**What the task requires**
Across the entries, count the lines that include "helper" and report only that number.

**Records to process**
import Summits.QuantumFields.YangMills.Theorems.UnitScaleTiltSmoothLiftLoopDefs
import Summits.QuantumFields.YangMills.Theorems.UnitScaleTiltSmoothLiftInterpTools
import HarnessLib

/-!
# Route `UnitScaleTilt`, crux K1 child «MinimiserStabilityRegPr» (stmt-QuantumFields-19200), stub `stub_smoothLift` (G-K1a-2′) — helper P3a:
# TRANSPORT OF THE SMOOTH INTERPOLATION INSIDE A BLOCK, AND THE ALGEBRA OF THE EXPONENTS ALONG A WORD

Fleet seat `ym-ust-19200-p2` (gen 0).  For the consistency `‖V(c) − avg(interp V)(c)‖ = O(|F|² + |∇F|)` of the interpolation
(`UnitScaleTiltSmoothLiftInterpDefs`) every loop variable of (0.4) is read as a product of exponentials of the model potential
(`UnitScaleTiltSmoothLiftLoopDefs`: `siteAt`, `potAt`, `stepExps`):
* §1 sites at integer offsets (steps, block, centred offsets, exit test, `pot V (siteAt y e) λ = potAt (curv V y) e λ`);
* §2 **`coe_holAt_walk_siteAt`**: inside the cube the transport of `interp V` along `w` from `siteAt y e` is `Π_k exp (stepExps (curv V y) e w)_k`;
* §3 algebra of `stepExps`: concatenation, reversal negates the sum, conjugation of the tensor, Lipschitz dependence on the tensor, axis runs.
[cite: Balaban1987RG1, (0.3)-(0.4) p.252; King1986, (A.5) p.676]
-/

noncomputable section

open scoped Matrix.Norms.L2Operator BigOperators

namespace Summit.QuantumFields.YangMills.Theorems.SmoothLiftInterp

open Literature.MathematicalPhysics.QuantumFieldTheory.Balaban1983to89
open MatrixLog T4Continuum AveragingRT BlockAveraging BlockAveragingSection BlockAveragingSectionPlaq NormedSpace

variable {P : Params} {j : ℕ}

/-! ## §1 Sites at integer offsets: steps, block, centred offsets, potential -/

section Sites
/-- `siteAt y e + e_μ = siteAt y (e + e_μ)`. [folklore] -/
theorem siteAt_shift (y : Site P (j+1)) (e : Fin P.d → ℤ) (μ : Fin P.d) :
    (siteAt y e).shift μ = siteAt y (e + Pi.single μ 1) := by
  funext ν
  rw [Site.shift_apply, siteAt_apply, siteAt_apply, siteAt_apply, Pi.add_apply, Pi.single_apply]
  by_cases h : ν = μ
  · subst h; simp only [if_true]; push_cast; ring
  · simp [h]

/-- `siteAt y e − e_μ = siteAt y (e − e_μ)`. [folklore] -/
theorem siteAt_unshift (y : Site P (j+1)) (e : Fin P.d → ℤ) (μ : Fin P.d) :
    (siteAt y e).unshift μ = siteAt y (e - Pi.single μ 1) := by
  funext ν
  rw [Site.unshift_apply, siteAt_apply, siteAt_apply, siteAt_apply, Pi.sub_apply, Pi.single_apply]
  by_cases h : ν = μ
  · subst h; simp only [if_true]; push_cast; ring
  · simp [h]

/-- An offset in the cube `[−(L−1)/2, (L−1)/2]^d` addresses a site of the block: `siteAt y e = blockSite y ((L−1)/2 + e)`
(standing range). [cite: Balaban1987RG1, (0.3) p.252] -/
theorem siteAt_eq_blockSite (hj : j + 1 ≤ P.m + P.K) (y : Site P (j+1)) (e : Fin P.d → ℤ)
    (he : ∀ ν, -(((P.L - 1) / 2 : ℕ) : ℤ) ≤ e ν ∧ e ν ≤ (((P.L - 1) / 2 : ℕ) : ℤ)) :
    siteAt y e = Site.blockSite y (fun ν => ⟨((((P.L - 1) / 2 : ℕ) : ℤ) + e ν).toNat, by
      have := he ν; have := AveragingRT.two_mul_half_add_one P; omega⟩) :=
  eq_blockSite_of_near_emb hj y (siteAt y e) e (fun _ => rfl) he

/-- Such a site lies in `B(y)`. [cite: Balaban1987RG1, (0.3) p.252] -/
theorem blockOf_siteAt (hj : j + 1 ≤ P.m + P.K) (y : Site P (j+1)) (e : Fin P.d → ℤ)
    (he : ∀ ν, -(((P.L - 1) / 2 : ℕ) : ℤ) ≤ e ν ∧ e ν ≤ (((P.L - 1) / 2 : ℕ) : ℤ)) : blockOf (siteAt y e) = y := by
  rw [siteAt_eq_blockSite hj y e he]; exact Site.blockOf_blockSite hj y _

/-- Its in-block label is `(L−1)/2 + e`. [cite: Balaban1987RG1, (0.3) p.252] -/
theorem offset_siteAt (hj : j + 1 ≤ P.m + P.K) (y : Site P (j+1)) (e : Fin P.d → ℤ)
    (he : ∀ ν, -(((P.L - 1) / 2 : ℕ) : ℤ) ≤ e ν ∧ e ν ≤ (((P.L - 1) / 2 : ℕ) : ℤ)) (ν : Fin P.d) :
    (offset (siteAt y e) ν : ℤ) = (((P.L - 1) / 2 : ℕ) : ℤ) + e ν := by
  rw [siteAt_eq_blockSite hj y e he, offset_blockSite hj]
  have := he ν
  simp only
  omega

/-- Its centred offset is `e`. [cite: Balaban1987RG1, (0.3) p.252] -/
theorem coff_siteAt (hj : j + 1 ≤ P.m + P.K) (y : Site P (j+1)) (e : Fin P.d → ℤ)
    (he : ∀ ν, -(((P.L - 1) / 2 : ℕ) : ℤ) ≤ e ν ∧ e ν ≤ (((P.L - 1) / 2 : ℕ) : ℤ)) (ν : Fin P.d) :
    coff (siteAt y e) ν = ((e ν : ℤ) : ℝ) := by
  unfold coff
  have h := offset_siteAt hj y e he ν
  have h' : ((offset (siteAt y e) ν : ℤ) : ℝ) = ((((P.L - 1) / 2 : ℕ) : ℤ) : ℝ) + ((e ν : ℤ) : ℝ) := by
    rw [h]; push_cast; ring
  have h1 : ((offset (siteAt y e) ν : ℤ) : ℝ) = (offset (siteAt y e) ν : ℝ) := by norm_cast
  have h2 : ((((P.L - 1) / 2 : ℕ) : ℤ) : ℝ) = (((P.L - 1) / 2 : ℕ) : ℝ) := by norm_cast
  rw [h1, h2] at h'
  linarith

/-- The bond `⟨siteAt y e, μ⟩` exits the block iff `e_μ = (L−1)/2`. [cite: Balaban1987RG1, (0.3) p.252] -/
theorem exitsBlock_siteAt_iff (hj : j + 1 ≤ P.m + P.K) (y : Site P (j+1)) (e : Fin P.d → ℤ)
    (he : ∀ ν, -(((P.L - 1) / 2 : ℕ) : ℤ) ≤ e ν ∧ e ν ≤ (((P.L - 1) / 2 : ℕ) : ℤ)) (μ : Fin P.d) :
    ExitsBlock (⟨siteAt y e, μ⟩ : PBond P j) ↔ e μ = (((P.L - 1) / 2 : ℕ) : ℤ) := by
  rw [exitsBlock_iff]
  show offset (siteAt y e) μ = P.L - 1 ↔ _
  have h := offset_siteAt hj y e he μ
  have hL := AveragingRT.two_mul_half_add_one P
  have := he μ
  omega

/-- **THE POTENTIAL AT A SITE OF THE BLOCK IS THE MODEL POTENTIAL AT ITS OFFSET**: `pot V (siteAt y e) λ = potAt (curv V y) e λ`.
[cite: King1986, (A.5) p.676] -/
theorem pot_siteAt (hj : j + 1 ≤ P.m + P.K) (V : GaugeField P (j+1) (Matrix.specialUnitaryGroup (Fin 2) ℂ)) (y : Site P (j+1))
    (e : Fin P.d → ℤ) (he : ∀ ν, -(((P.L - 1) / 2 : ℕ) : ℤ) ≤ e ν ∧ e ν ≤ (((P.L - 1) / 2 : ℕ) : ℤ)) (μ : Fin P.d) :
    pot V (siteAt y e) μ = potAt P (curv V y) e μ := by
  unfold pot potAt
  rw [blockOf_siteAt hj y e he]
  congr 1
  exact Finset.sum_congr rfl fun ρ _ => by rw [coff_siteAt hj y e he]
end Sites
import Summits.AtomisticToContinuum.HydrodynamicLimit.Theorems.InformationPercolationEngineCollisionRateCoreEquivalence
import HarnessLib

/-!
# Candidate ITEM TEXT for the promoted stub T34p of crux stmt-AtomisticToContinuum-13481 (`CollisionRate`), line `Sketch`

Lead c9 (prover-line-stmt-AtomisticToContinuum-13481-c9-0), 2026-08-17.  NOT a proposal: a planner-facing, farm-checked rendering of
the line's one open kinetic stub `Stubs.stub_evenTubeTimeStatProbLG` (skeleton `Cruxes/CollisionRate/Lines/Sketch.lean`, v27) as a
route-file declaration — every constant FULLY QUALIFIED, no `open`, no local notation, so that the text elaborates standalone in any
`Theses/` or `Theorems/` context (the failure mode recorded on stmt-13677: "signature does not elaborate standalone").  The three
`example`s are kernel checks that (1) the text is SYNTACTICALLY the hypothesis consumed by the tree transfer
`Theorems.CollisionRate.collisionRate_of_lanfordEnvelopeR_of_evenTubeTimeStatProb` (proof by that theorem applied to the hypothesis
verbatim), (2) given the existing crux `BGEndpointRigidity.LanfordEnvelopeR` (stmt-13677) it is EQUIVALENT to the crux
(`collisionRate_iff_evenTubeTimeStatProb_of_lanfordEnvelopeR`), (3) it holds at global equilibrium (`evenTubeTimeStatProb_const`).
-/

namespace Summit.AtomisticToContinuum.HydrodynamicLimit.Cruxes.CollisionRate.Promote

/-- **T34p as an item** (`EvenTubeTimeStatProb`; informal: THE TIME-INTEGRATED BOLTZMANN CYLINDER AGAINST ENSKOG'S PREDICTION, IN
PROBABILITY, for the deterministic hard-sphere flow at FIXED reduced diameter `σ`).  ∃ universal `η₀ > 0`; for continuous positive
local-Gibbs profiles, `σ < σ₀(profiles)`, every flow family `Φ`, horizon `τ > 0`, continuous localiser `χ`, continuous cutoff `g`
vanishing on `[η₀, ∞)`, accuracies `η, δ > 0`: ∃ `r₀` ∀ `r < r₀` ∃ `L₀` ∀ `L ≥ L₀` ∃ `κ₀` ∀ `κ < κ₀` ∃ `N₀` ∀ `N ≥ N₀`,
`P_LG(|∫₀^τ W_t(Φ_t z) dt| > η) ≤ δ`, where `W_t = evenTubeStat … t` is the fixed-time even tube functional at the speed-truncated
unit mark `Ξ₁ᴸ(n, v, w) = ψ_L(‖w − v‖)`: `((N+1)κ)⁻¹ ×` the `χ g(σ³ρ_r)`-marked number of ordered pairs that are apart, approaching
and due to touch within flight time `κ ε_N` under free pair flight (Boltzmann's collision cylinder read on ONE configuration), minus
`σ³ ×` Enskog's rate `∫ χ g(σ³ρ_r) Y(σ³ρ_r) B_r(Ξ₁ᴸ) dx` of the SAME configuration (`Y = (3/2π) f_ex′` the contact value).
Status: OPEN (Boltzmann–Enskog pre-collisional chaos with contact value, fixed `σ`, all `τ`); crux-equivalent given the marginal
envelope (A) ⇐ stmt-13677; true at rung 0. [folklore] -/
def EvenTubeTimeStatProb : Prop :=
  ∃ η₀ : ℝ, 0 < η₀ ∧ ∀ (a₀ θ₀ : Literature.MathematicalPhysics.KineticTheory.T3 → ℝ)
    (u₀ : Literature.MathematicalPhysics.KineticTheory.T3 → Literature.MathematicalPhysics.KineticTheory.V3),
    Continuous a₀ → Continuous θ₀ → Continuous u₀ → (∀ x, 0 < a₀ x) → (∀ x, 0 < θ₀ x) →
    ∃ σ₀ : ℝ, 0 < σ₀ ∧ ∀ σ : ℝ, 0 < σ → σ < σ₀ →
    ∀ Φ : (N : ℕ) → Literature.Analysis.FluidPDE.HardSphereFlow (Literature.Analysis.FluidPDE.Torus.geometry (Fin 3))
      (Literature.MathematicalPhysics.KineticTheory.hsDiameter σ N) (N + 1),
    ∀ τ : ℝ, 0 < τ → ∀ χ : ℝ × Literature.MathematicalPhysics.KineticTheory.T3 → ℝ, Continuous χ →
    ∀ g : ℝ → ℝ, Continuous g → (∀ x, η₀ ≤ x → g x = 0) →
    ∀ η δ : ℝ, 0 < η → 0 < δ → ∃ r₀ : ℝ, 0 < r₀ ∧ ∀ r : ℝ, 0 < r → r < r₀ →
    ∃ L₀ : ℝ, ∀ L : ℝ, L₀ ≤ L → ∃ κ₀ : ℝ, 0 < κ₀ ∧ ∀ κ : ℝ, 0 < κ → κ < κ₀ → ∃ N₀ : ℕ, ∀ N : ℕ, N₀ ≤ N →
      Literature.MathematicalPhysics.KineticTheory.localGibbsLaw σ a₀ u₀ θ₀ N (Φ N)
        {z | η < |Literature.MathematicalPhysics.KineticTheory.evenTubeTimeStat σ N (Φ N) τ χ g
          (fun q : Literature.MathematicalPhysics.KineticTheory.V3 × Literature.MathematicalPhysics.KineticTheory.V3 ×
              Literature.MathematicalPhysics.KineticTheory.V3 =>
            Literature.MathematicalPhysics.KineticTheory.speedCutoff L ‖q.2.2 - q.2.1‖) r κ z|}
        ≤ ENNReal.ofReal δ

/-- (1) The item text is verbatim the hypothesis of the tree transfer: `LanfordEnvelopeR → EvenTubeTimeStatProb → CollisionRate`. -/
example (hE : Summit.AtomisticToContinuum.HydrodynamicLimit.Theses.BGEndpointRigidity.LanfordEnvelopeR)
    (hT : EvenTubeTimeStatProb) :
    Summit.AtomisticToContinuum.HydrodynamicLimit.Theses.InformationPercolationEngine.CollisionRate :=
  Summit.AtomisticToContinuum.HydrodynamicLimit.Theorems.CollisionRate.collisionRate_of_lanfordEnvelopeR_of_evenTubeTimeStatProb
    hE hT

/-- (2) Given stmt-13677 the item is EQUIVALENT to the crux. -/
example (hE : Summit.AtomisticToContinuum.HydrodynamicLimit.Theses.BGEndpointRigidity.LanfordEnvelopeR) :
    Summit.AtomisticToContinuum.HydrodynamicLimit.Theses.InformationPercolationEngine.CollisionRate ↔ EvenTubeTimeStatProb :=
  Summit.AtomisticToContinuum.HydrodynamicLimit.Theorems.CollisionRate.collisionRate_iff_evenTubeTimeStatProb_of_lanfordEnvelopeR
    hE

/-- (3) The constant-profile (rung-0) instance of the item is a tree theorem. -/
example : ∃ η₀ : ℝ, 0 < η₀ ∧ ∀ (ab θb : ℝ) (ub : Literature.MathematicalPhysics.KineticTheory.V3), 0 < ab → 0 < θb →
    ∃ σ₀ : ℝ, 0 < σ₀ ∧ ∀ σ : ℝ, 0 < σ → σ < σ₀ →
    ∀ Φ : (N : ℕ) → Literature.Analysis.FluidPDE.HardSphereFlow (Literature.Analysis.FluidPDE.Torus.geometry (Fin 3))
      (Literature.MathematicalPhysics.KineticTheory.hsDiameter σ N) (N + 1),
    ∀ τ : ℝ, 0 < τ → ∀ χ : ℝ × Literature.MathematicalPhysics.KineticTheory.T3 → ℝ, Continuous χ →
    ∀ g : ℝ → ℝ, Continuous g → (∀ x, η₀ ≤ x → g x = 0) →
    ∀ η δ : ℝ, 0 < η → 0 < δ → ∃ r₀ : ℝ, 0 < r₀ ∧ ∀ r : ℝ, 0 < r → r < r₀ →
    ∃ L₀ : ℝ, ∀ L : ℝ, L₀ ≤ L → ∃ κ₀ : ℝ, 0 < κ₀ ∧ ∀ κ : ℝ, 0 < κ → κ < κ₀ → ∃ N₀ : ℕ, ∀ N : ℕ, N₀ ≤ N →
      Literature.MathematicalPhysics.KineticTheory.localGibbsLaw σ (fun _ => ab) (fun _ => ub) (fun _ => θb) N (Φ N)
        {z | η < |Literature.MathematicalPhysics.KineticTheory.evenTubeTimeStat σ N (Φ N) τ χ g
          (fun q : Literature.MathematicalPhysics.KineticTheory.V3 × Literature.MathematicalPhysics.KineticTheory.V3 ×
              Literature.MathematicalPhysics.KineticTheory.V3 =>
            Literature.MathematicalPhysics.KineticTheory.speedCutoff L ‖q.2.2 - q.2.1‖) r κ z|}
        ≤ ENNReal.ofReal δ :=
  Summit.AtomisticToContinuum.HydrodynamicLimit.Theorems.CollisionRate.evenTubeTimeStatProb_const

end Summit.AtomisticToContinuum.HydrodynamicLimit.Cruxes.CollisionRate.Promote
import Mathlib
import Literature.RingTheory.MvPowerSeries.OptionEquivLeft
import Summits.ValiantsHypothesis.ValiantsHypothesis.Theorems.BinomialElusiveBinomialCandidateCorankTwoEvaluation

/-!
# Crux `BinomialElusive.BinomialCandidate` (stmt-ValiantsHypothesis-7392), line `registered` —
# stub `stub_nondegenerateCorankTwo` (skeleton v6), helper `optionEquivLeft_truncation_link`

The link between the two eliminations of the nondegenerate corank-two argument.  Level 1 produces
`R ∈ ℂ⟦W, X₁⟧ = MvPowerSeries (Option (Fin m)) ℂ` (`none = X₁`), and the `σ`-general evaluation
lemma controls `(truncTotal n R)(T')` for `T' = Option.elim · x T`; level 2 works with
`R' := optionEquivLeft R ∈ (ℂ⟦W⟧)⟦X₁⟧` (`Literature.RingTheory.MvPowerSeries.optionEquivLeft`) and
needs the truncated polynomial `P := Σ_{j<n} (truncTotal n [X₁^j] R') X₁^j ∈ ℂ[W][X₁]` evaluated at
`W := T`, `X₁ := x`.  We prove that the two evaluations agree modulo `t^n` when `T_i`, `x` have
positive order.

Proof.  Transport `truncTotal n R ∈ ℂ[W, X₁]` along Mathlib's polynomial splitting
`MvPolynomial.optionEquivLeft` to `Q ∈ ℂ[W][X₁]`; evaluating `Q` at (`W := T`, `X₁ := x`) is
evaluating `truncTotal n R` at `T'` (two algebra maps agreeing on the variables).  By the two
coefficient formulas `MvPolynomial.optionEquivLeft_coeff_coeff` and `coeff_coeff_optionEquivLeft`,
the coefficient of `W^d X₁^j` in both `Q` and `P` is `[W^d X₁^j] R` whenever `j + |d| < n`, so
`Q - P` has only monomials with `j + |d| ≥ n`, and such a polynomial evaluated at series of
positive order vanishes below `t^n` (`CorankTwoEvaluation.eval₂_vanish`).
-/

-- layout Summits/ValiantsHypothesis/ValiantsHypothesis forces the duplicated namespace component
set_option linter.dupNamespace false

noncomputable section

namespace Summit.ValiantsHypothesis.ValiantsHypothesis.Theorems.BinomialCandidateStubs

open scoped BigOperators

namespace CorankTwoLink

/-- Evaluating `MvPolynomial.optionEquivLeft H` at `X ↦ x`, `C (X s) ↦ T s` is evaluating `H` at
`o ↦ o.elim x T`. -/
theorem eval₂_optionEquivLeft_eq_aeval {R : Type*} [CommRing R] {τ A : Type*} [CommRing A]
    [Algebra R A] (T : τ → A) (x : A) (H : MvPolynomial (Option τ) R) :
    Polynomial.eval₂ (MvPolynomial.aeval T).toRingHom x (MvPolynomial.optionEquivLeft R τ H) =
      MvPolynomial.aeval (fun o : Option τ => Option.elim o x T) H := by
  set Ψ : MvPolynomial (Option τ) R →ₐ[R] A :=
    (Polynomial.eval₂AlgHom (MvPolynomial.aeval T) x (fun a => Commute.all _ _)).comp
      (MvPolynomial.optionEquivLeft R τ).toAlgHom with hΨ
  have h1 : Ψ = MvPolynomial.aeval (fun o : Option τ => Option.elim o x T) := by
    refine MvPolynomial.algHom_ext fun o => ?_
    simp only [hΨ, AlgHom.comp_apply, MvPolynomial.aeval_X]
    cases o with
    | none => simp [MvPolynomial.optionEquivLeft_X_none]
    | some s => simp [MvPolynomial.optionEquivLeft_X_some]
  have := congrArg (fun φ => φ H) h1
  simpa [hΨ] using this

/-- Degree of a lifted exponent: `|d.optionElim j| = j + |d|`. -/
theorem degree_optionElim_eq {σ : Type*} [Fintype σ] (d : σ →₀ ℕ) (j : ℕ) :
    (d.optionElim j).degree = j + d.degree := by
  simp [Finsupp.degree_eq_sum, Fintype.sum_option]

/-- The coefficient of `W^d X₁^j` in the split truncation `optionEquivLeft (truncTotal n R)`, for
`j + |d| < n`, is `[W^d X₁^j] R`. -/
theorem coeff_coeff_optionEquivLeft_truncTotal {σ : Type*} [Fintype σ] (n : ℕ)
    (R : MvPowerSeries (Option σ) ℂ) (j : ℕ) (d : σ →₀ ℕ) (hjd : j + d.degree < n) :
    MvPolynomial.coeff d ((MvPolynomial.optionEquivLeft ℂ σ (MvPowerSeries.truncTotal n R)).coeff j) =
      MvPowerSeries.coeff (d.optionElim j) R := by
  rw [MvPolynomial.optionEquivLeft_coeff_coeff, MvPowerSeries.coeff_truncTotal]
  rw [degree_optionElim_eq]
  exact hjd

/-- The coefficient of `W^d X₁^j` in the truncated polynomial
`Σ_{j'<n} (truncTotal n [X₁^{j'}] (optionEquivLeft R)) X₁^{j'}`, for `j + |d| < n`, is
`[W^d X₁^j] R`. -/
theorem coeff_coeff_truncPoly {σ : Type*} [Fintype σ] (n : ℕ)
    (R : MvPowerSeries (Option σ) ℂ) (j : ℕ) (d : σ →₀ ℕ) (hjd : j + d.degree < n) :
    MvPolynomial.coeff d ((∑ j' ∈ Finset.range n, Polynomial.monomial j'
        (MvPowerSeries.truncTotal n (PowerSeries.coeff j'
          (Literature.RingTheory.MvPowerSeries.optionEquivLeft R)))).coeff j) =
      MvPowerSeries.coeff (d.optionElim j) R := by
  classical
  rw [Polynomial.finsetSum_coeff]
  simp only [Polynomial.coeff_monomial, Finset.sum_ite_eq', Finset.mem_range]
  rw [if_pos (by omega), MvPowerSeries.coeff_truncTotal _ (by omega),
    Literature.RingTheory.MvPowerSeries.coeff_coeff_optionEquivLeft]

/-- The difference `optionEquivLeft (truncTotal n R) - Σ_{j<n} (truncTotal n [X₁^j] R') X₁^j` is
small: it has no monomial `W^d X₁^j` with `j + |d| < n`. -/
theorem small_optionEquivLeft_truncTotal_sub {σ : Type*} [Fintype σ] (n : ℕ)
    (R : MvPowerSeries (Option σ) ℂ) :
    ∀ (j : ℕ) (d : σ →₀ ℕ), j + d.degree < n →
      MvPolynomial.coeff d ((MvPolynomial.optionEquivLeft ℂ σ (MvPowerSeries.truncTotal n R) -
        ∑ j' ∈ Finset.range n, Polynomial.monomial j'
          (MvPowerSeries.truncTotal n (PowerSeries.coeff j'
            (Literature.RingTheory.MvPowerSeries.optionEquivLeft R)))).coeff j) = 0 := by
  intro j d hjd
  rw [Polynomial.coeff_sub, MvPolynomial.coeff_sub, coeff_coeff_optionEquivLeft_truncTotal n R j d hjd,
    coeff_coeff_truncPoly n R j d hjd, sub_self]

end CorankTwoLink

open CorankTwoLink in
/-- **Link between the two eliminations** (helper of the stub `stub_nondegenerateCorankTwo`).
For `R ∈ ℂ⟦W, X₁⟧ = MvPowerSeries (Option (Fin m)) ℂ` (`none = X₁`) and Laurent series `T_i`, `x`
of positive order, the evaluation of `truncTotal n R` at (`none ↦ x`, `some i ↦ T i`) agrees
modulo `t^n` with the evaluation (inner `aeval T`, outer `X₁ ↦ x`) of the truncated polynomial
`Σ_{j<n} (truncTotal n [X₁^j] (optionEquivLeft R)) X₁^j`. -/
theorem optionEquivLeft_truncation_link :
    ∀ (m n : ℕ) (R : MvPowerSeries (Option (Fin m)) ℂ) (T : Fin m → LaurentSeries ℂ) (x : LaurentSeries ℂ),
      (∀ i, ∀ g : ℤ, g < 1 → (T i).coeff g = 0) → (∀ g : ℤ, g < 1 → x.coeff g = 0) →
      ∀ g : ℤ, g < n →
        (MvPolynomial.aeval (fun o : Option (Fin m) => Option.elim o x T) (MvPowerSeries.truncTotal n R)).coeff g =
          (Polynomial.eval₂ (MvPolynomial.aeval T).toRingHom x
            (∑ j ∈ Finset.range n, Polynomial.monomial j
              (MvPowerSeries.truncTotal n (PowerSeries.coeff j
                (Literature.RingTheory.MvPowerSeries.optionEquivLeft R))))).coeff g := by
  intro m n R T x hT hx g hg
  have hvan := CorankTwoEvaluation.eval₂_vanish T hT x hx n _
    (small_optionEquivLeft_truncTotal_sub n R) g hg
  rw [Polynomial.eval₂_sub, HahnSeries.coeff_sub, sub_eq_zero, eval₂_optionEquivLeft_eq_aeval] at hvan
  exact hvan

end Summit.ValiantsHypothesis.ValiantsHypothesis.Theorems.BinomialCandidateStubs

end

**Result of the exercise**
3